**Supplied information:**
—————

import Summits.Ventures.DiscreteObjects.Hadamard.OrbitRepsPMTools
import Summits.Ventures.DiscreteObjects.Hadamard.FixedGramModP

/-!
# Hadamard 668 census, family F12 — an automorphism of order 25 of an H(668) fixes EXACTLY 8 rows and 8 columns
# (kernel, structure: the case 18 is excluded by orbit-sign vectors, a Hamming inequality and the Welch bound)

Framing: lottery ticket; floor = certified bounds/negative ranges.

Cell pub-namedobj (venture DiscreteObjects), target (H), hadamard gen 18.  After `FixedGramModP` (`#Fix π = #Fix κ = f ∈
{8, 18}`) and `Order25FifthPowerFixed668` (fifth powers fix exactly `68`), this file removes `f = 18`.  Write the columns as
`C = Fix κ` (`18`), `U = Fix κ⁵ ∖ Fix κ` (`50`, ten `κ`-orbits of size `5`) and `W` = moved by `κ⁵` (`600`, twenty-four
`κ`-orbits of size `25`); choose orbit representatives `T_U` (`10`) and `T_W` (`24`) (`exists_orbit_reps`: a free action
with pointwise period `n` on a stable finset has a transversal `T` with `n·|T| = |Y|` and `Σ_Y g = n·Σ_T g` for every
`κ`-invariant `g`).  For two of the `18` `π`-fixed rows `x ≠ x'` (equal signs) the `κ`-invariant `g = H x · H x' ·` sums
to `0`, so `S + 5a + 25b = 0` with `S = Σ_C g` (`|S| ≤ 18`), `a = Σ_{T_U} g` (`|a| ≤ 10`), `b = Σ_{T_W} g` (`|b| ≤ 24`),
all three sums of `±1`'s; hence `b ∈ {0, ±2}`, `b ≠ 0 ⇒ |a| ≥ 8`, `b = 0 ⇒ |a| ≤ 2`.  Tools on `±1` vectors over a finset
`T`: `pm_three_inner_mod4` (`4 ∣ |T| + ⟨z₁,z₂⟩ + ⟨z₁,z₃⟩ + ⟨z₂,z₃⟩`), `pm_inner_triangle(_abs)` (`⟨q,r⟩ ≥ ⟨q,p⟩ + ⟨p,r⟩ − |T|`,
the Hamming triangle inequality), `pm_welch` (`|T|·|X|² ≤ Σ_{x,y∈X} ⟨v_x,v_y⟩²`).  ENDGAME: if some pair has `b ≠ 0`, a
third row `w` has exactly one of `b_{xw}, b_{yw}` non-zero (mod-4 rule on `T_W`, `|T_W| = 24`), say `b_{xw} ≠ 0`; then
`|a_{xy}|, |a_{xw}| ≥ 8` give `|a_{yw}| ≥ 6` (triangle on `T_U`, `|T_U| = 10`), contradicting `b_{yw} = 0 ⇒ |a_{yw}| ≤ 2`;
so all `b = 0`, all off-diagonal `|a| ≤ 2`, and the Welch bound `10·18² = 3240 ≤ Σ a² ≤ 18·10² + 18·17·4 = 3024` fails.
**`hadamard668_order25_fixed_eight`**: pair-order `25` ⇒ `#Fix π = #Fix κ = 8` (and `#Fix π⁵ = #Fix κ⁵ = 68`).
STRUCTURE only: order `25` is NOT excluded (`f = 8` survives the fixed-row analysis).  Ours, not literature; no
`sorry`, no definitions, default heartbeats.
-/

namespace Summit.Ventures.DiscreteObjects.Hadamard

open Finset BigOperators Matrix

open Literature.Combinatorics.Designs.GoethalsSeidel (IsHadamardMatrix)

variable {ι : Type*} [Fintype ι] [DecidableEq ι]

/-! ### order 25: the element fixes exactly 8 -/

section main
variable {H : Matrix ι ι ℤ}

/-- columns: `#Fix κ = 8` for an automorphism of pair-order `25` of an H(668) -/
lemma order25_cols_eight (hH : IsHadamardMatrix H) (hι : Fintype.card ι = 668)
    {π κ : Equiv.Perm ι} {d e : ι → ℤ} (haut : IsSignedAut H π κ d e)
    (hπ : π ^ 25 = 1) (hκ : κ ^ 25 = 1) (hne : π ^ 5 ≠ 1 ∨ κ ^ 5 ≠ 1) :
    (univ.filter fun j => κ j = j).card = 8 := by
  obtain ⟨heq, h818⟩ := hadamard668_order25_fixed_eq hH hι π κ d e haut hπ hκ hne
  obtain ⟨-, hC68⟩ := hadamard668_order25_pow5_fixed hH hι π κ d e haut hπ hκ hne
  rcases h818 with h8 | h18
  · exact h8
  exfalso
  -- names for the row set and the three column classes (opaque, with defining equations)
  obtain ⟨R, hRdef⟩ : ∃ R : Finset ι, R = univ.filter (fun i => π i = i) := ⟨_, rfl⟩
  obtain ⟨C, hCdef⟩ : ∃ C : Finset ι, C = univ.filter (fun j => κ j = j) := ⟨_, rfl⟩
  obtain ⟨U, hUdef⟩ : ∃ U : Finset ι,
      U = (univ.filter fun j => (κ ^ 5) j = j).filter (fun j => ¬ κ j = j) := ⟨_, rfl⟩
  obtain ⟨W, hWdef⟩ : ∃ W : Finset ι, W = univ.filter (fun j => ¬ (κ ^ 5) j = j) := ⟨_, rfl⟩
  rw [← hRdef, ← hCdef] at heq
  rw [← hCdef] at h18
  have hR18 : R.card = 18 := by rw [heq]; exact h18
  have hmemR : ∀ {x}, x ∈ R → π x = x := by
    intro x hx; rw [hRdef] at hx; simpa using hx
  have hCsub : (univ.filter fun j => (κ ^ 5) j = j).filter (fun j => κ j = j) = C := by
    ext j
    rw [hCdef]
    simp only [Finset.mem_filter, Finset.mem_univ, true_and]
    exact ⟨fun h => h.2, fun h => ⟨perm_pow_apply_of_fixed κ h 5, h⟩⟩
  have hU50 : U.card = 50 := by
    have h := Finset.card_filter_add_card_filter_not (s := univ.filter fun j => (κ ^ 5) j = j)
      (fun j => κ j = j)
    rw [hCsub, ← hUdef, hC68, h18] at h
    omega
  have hW600 : W.card = 600 := by
    have h := Finset.card_filter_add_card_filter_not (s := (univ : Finset ι)) (fun j => (κ ^ 5) j = j)
    rw [← hWdef, hC68, Finset.card_univ, hι] at h
    omega
  -- orbit representatives
  have hκ55 : κ ^ (5 * 5) = 1 := hκ
  obtain ⟨TU, -, hTUcard, hTUsum⟩ := exists_orbit_reps κ (n := 5) (by norm_num) U.card U le_rfl
    (by
      intro y hy
      rw [hUdef] at hy ⊢
      simp only [Finset.mem_filter, Finset.mem_univ, true_and] at hy ⊢
      refine ⟨by rw [pow_apply_comm κ 5 y, hy.1], fun h => hy.2 (κ.injective h)⟩)
    (by
      intro y hy
      rw [hUdef] at hy
      simp only [Finset.mem_filter, Finset.mem_univ, true_and] at hy
      exact hy.1)
    (by
      intro y hy
      rw [hUdef] at hy
      simp only [Finset.mem_filter, Finset.mem_univ, true_and] at hy
      exact free_of_fixed_prime_pow κ (by norm_num : (5 : ℕ).Prime) hy.1 hy.2)
  obtain ⟨TW, -, hTWcard, hTWsum⟩ := exists_orbit_reps κ (n := 25) (by norm_num) W.card W le_rfl
    (by
      intro y hy
      rw [hWdef] at hy ⊢
      simp only [Finset.mem_filter, Finset.mem_univ, true_and] at hy ⊢
      rw [pow_apply_comm κ 5 y]
      exact fun h => hy (κ.injective h))
    (by intro y _; rw [hκ, Equiv.Perm.one_apply])
    (by
      intro y hy
      rw [hWdef] at hy
      simp only [Finset.mem_filter, Finset.mem_univ, true_and] at hy
      exact free_of_moved_pow κ (by norm_num : (5 : ℕ).Prime) hκ55 hy)
  have hTU10 : TU.card = 10 := by rw [hU50] at hTUcard; omega
  have hTW24 : TW.card = 24 := by rw [hW600] at hTWcard; omega
  -- signs of the fixed rows
  have h0 : 0 < C.card := by rw [h18]; norm_num
  obtain ⟨j₀, hj₀⟩ := Finset.card_pos.mp h0
  rw [hCdef] at hj₀
  simp only [Finset.mem_filter, Finset.mem_univ, true_and] at hj₀
  have hd : ∀ x ∈ R, d x = e j₀ := fun x hx => signedAut_fixed_sign hH.1 haut (hmemR hx) hj₀
  have hpm : ∀ x y : ι, H x y = 1 ∨ H x y = -1 := hH.1
  -- the pair relation S + 5a + 25b = 0 and its consequences
  have hpair : ∀ x ∈ R, ∀ x' ∈ R, x ≠ x' →
      (∑ t ∈ TW, H x t * H x' t = 0 ∧ |∑ t ∈ TU, H x t * H x' t| ≤ 2) ∨
      ((∑ t ∈ TW, H x t * H x' t = 2 ∨ ∑ t ∈ TW, H x t * H x' t = -2) ∧
        8 ≤ |∑ t ∈ TU, H x t * H x' t|) := by
    intro x hx x' hx' hxx'
    have hxf : π x = x := hmemR hx
    have hx'f : π x' = x' := hmemR hx'
    have hinv : ∀ y, H x (κ y) * H x' (κ y) = H x y * H x' y := by
      intro y
      have h1 := haut.2.2 x y; have h2 := haut.2.2 x' y
      rw [hxf] at h1; rw [hx'f] at h2
      rw [h1, h2, hd x hx, hd x' hx']
      have hd2 : e j₀ * e j₀ = 1 := pm_mul_self (haut.2.1 j₀)
      have he2 : e y * e y = 1 := pm_mul_self (haut.2.1 y)
      calc e j₀ * e y * H x y * (e j₀ * e y * H x' y) = (e j₀ * e j₀) * (e y * e y) * (H x y * H x' y) := by ring
        _ = H x y * H x' y := by rw [hd2, he2, one_mul, one_mul]
    -- 0 = S + Σ_U + Σ_W
    have horth : ∑ y, H x y * H x' y = 0 := hadamard_row_orth H hH hxx'
    have hs1 := Finset.sum_filter_add_sum_filter_not (univ : Finset ι) (fun j => (κ ^ 5) j = j)
      (fun y => H x y * H x' y)
    have hs2 := Finset.sum_filter_add_sum_filter_not (univ.filter fun j => (κ ^ 5) j = j) (fun j => κ j = j)
      (fun y => H x y * H x' y)
    rw [hCsub, ← hUdef] at hs2
    rw [horth, ← hs2, ← hWdef, hTUsum _ hinv, hTWsum _ hinv] at hs1
    -- bounds
    obtain ⟨m₁, hm₁, hS⟩ := sum_pm_eq_card_sub_two_mul C (fun y => H x y * H x' y)
      (fun y _ => by rcases hpm x y with h1 | h1 <;> rcases hpm x' y with h2 | h2 <;> simp [h1, h2])
    obtain ⟨m₂, hm₂, ha⟩ := sum_pm_eq_card_sub_two_mul TU (fun y => H x y * H x' y)
      (fun y _ => by rcases hpm x y with h1 | h1 <;> rcases hpm x' y with h2 | h2 <;> simp [h1, h2])
    obtain ⟨m₃, hm₃, hb⟩ := sum_pm_eq_card_sub_two_mul TW (fun y => H x y * H x' y)
      (fun y _ => by rcases hpm x y with h1 | h1 <;> rcases hpm x' y with h2 | h2 <;> simp [h1, h2])
    rw [h18] at hm₁ hS
    rw [hTU10] at hm₂ ha
    rw [hTW24] at hm₃ hb
    rw [hS, ha, hb] at hs1
    rw [ha, hb]
    push_cast at hs1 ⊢
    have hm3 : m₃ = 11 ∨ m₃ = 12 ∨ m₃ = 13 := by omega
    rcases hm3 with rfl | rfl | rfl
    · right
      refine ⟨by left; omega, ?_⟩
      rw [le_abs]; omega
    · left
      refine ⟨by omega, ?_⟩
      rw [abs_le]; omega
    · right
      refine ⟨by right; omega, ?_⟩
      rw [le_abs]; omega
  -- symmetry of the inner products
  have hsymU : ∀ x x' : ι, ∑ t ∈ TU, H x t * H x' t = ∑ t ∈ TU, H x' t * H x t :=
    fun x x' => Finset.sum_congr rfl (fun t _ => mul_comm _ _)
  have hsymW : ∀ x x' : ι, ∑ t ∈ TW, H x t * H x' t = ∑ t ∈ TW, H x' t * H x t :=
    fun x x' => Finset.sum_congr rfl (fun t _ => mul_comm _ _)
  have hpmU : ∀ x, ∀ t ∈ TU, H x t = 1 ∨ H x t = -1 := fun x t _ => hpm x t
  have hpmW : ∀ x, ∀ t ∈ TW, H x t = 1 ∨ H x t = -1 := fun x t _ => hpm x t
  by_cases hex : ∃ x ∈ R, ∃ y ∈ R, x ≠ y ∧ ∑ t ∈ TW, H x t * H y t ≠ 0
  · -- a pair with b ≠ 0 and a third row w
    obtain ⟨x, hx, y, hy, hxy, hbxy⟩ := hex
    obtain ⟨w, hw, hwx, hwy⟩ : ∃ w ∈ R, w ≠ x ∧ w ≠ y := by
      have hc : 0 < ((R.erase x).erase y).card := by
        have h1 := Finset.card_erase_of_mem hx
        have h2 := Finset.pred_card_le_card_erase (s := R.erase x) (a := y)
        omega
      obtain ⟨w, hw⟩ := Finset.card_pos.mp hc
      rw [Finset.mem_erase, Finset.mem_erase] at hw
      exact ⟨w, hw.2.2, hw.2.1, hw.1⟩
    have hmod := pm_three_inner_mod4 TW (H x) (H y) (H w) (hpmW x) (hpmW y) (hpmW w)
    rw [hTW24] at hmod
    obtain ⟨c, hc⟩ := hmod
    push_cast at hc
    have hxy' := hpair x hx y hy hxy
    have hxw' := hpair x hx w hw hwx.symm
    have hyw' := hpair y hy w hw hwy.symm
    have haxy : 8 ≤ |∑ t ∈ TU, H x t * H y t| := by
      rcases hxy' with ⟨h0, -⟩ | ⟨-, h8⟩
      · exact absurd h0 hbxy
      · exact h8
    have hbxy2 : ∑ t ∈ TW, H x t * H y t = 2 ∨ ∑ t ∈ TW, H x t * H y t = -2 := by
      rcases hxy' with ⟨h0, -⟩ | ⟨h2, -⟩
      · exact absurd h0 hbxy
      · exact h2
    rcases hxw' with ⟨hbxw0, haxw⟩ | ⟨hbxw, haxw⟩
    · rcases hyw' with ⟨hbyw0, hayw⟩ | ⟨hbyw, hayw⟩
      · -- only b_xy ≠ 0: parity
        rw [hbxw0, hbyw0] at hc
        rcases hbxy2 with h2 | h2 <;> rw [h2] at hc <;> omega
      · -- |a_xy|, |a_yw| ≥ 8 ⇒ |a_xw| ≥ 6 > 2
        have htri := pm_inner_triangle_abs TU (H y) (H x) (H w) (hpmU y) (hpmU x) (hpmU w)
        rw [hTU10] at htri
        push_cast at htri
        linarith
    · rcases hyw' with ⟨hbyw0, hayw⟩ | ⟨hbyw, hayw⟩
      · -- |a_yx|, |a_xw| ≥ 8 ⇒ |a_yw| ≥ 6 > 2
        have htri := pm_inner_triangle_abs TU (H x) (H y) (H w) (hpmU x) (hpmU y) (hpmU w)
        rw [hTU10, ← hsymU x y] at htri
        push_cast at htri
        linarith
      · -- three non-zero b's: parity
        rcases hbxy2 with h2 | h2 <;> rcases hbxw with h4 | h4 <;> rcases hbyw with h5 | h5 <;>
          rw [h2, h4, h5] at hc <;> omega
  · -- all b = 0: Welch
    push Not at hex
    have hsmall : ∀ x ∈ R, ∀ y ∈ R, x ≠ y → (∑ t ∈ TU, H x t * H y t) ^ 2 ≤ 4 := by
      intro x hx y hy hxy
      rcases hpair x hx y hy hxy with ⟨-, h2⟩ | ⟨hb, -⟩
      · rw [abs_le] at h2; nlinarith [h2.1, h2.2]
      · exfalso
        have h0 := hex x hx y hy hxy
        rcases hb with h | h <;> rw [h] at h0 <;> norm_num at h0
    have hdiagv : ∀ x, (∑ t ∈ TU, H x t * H x t) = 10 := by
      intro x
      rw [Finset.sum_congr rfl (fun t _ => pm_mul_self (hpm x t)), Finset.sum_const, hTU10]; simp
    have hupper : ∑ x ∈ R, ∑ y ∈ R, (∑ t ∈ TU, H x t * H y t) ^ 2 ≤ 18 * (100 + 17 * 4) := by
      have hrow : ∀ x ∈ R, ∑ y ∈ R, (∑ t ∈ TU, H x t * H y t) ^ 2 ≤ 100 + 17 * 4 := by
        intro x hx
        rw [← Finset.add_sum_erase R _ hx, hdiagv x]
        have hrest : ∑ y ∈ R.erase x, (∑ t ∈ TU, H x t * H y t) ^ 2 ≤ (R.erase x).card • (4 : ℤ) :=
          Finset.sum_le_card_nsmul _ _ _ (fun y hy => by
            rw [Finset.mem_erase] at hy
            exact hsmall x hx y hy.2 (Ne.symm hy.1))
        rw [Finset.card_erase_of_mem hx, hR18] at hrest
        norm_num at hrest ⊢
        linarith
      calc ∑ x ∈ R, ∑ y ∈ R, (∑ t ∈ TU, H x t * H y t) ^ 2 ≤ ∑ x ∈ R, (100 + 17 * 4 : ℤ) :=
            Finset.sum_le_sum hrow
        _ = 18 * (100 + 17 * 4) := by rw [Finset.sum_const, hR18]; simp
    have hwelch := pm_welch R TU (fun x t => H x t) (fun x _ t _ => hpm x t)
    rw [hTU10, hR18] at hwelch
    norm_num at hwelch hupper
    linarith

/-- **An automorphism of order 25 of an H(668) fixes exactly 8 rows and 8 columns** (and its 5th power exactly 68):
for a signed automorphism `(π, κ, d, e)` with `π^25 = κ^25 = 1` and `(π⁵, κ⁵) ≠ (1, 1)`.  Structure only. -/
theorem hadamard668_order25_fixed_eight (hH : IsHadamardMatrix H) (hι : Fintype.card ι = 668)
    (π κ : Equiv.Perm ι) (d e : ι → ℤ) (haut : IsSignedAut H π κ d e)
    (hπ : π ^ 25 = 1) (hκ : κ ^ 25 = 1) (hne : π ^ 5 ≠ 1 ∨ κ ^ 5 ≠ 1) :
    (univ.filter fun i => π i = i).card = 8 ∧ (univ.filter fun j => κ j = j).card = 8 ∧
    (univ.filter fun i => (π ^ 5) i = i).card = 68 ∧ (univ.filter fun j => (κ ^ 5) j = j).card = 68 := by
  obtain ⟨heq, -⟩ := hadamard668_order25_fixed_eq hH hι π κ d e haut hπ hκ hne
  obtain ⟨hR68, hC68⟩ := hadamard668_order25_pow5_fixed hH hι π κ d e haut hπ hκ hne
  have hC8 := order25_cols_eight hH hι haut hπ hκ hne
  exact ⟨by rw [heq]; exact hC8, hC8, hR68, hC68⟩

end main

end Summit.Ventures.DiscreteObjects.Hadamard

—————

**Prompt:** Of all the entries above, output exactly the lines between the one holding "refine ⟨by rw" and the one holding "have h1 := haut.2.2", inclusive.

**Response box:**
      refine ⟨by rw [pow_apply_comm κ 5 y, hy.1], fun h => hy.2 (κ.injective h)⟩)
    (by
      intro y hy
      rw [hUdef] at hy
      simp only [Finset.mem_filter, Finset.mem_univ, true_and] at hy
      exact hy.1)
    (by
      intro y hy
      rw [hUdef] at hy
      simp only [Finset.mem_filter, Finset.mem_univ, true_and] at hy
      exact free_of_fixed_prime_pow κ (by norm_num : (5 : ℕ).Prime) hy.1 hy.2)
  obtain ⟨TW, -, hTWcard, hTWsum⟩ := exists_orbit_reps κ (n := 25) (by norm_num) W.card W le_rfl
    (by
      intro y hy
      rw [hWdef] at hy ⊢
      simp only [Finset.mem_filter, Finset.mem_univ, true_and] at hy ⊢
      rw [pow_apply_comm κ 5 y]
      exact fun h => hy (κ.injective h))
    (by intro y _; rw [hκ, Equiv.Perm.one_apply])
    (by
      intro y hy
      rw [hWdef] at hy
      simp only [Finset.mem_filter, Finset.mem_univ, true_and] at hy
      exact free_of_moved_pow κ (by norm_num : (5 : ℕ).Prime) hκ55 hy)
  have hTU10 : TU.card = 10 := by rw [hU50] at hTUcard; omega
  have hTW24 : TW.card = 24 := by rw [hW600] at hTWcard; omega
  -- signs of the fixed rows
  have h0 : 0 < C.card := by rw [h18]; norm_num
  obtain ⟨j₀, hj₀⟩ := Finset.card_pos.mp h0
  rw [hCdef] at hj₀
  simp only [Finset.mem_filter, Finset.mem_univ, true_and] at hj₀
  have hd : ∀ x ∈ R, d x = e j₀ := fun x hx => signedAut_fixed_sign hH.1 haut (hmemR hx) hj₀
  have hpm : ∀ x y : ι, H x y = 1 ∨ H x y = -1 := hH.1
  -- the pair relation S + 5a + 25b = 0 and its consequences
  have hpair : ∀ x ∈ R, ∀ x' ∈ R, x ≠ x' →
      (∑ t ∈ TW, H x t * H x' t = 0 ∧ |∑ t ∈ TU, H x t * H x' t| ≤ 2) ∨
      ((∑ t ∈ TW, H x t * H x' t = 2 ∨ ∑ t ∈ TW, H x t * H x' t = -2) ∧
        8 ≤ |∑ t ∈ TU, H x t * H x' t|) := by
    intro x hx x' hx' hxx'
    have hxf : π x = x := hmemR hx
    have hx'f : π x' = x' := hmemR hx'
    have hinv : ∀ y, H x (κ y) * H x' (κ y) = H x y * H x' y := by
      intro y
      have h1 := haut.2.2 x y; have h2 := haut.2.2 x' y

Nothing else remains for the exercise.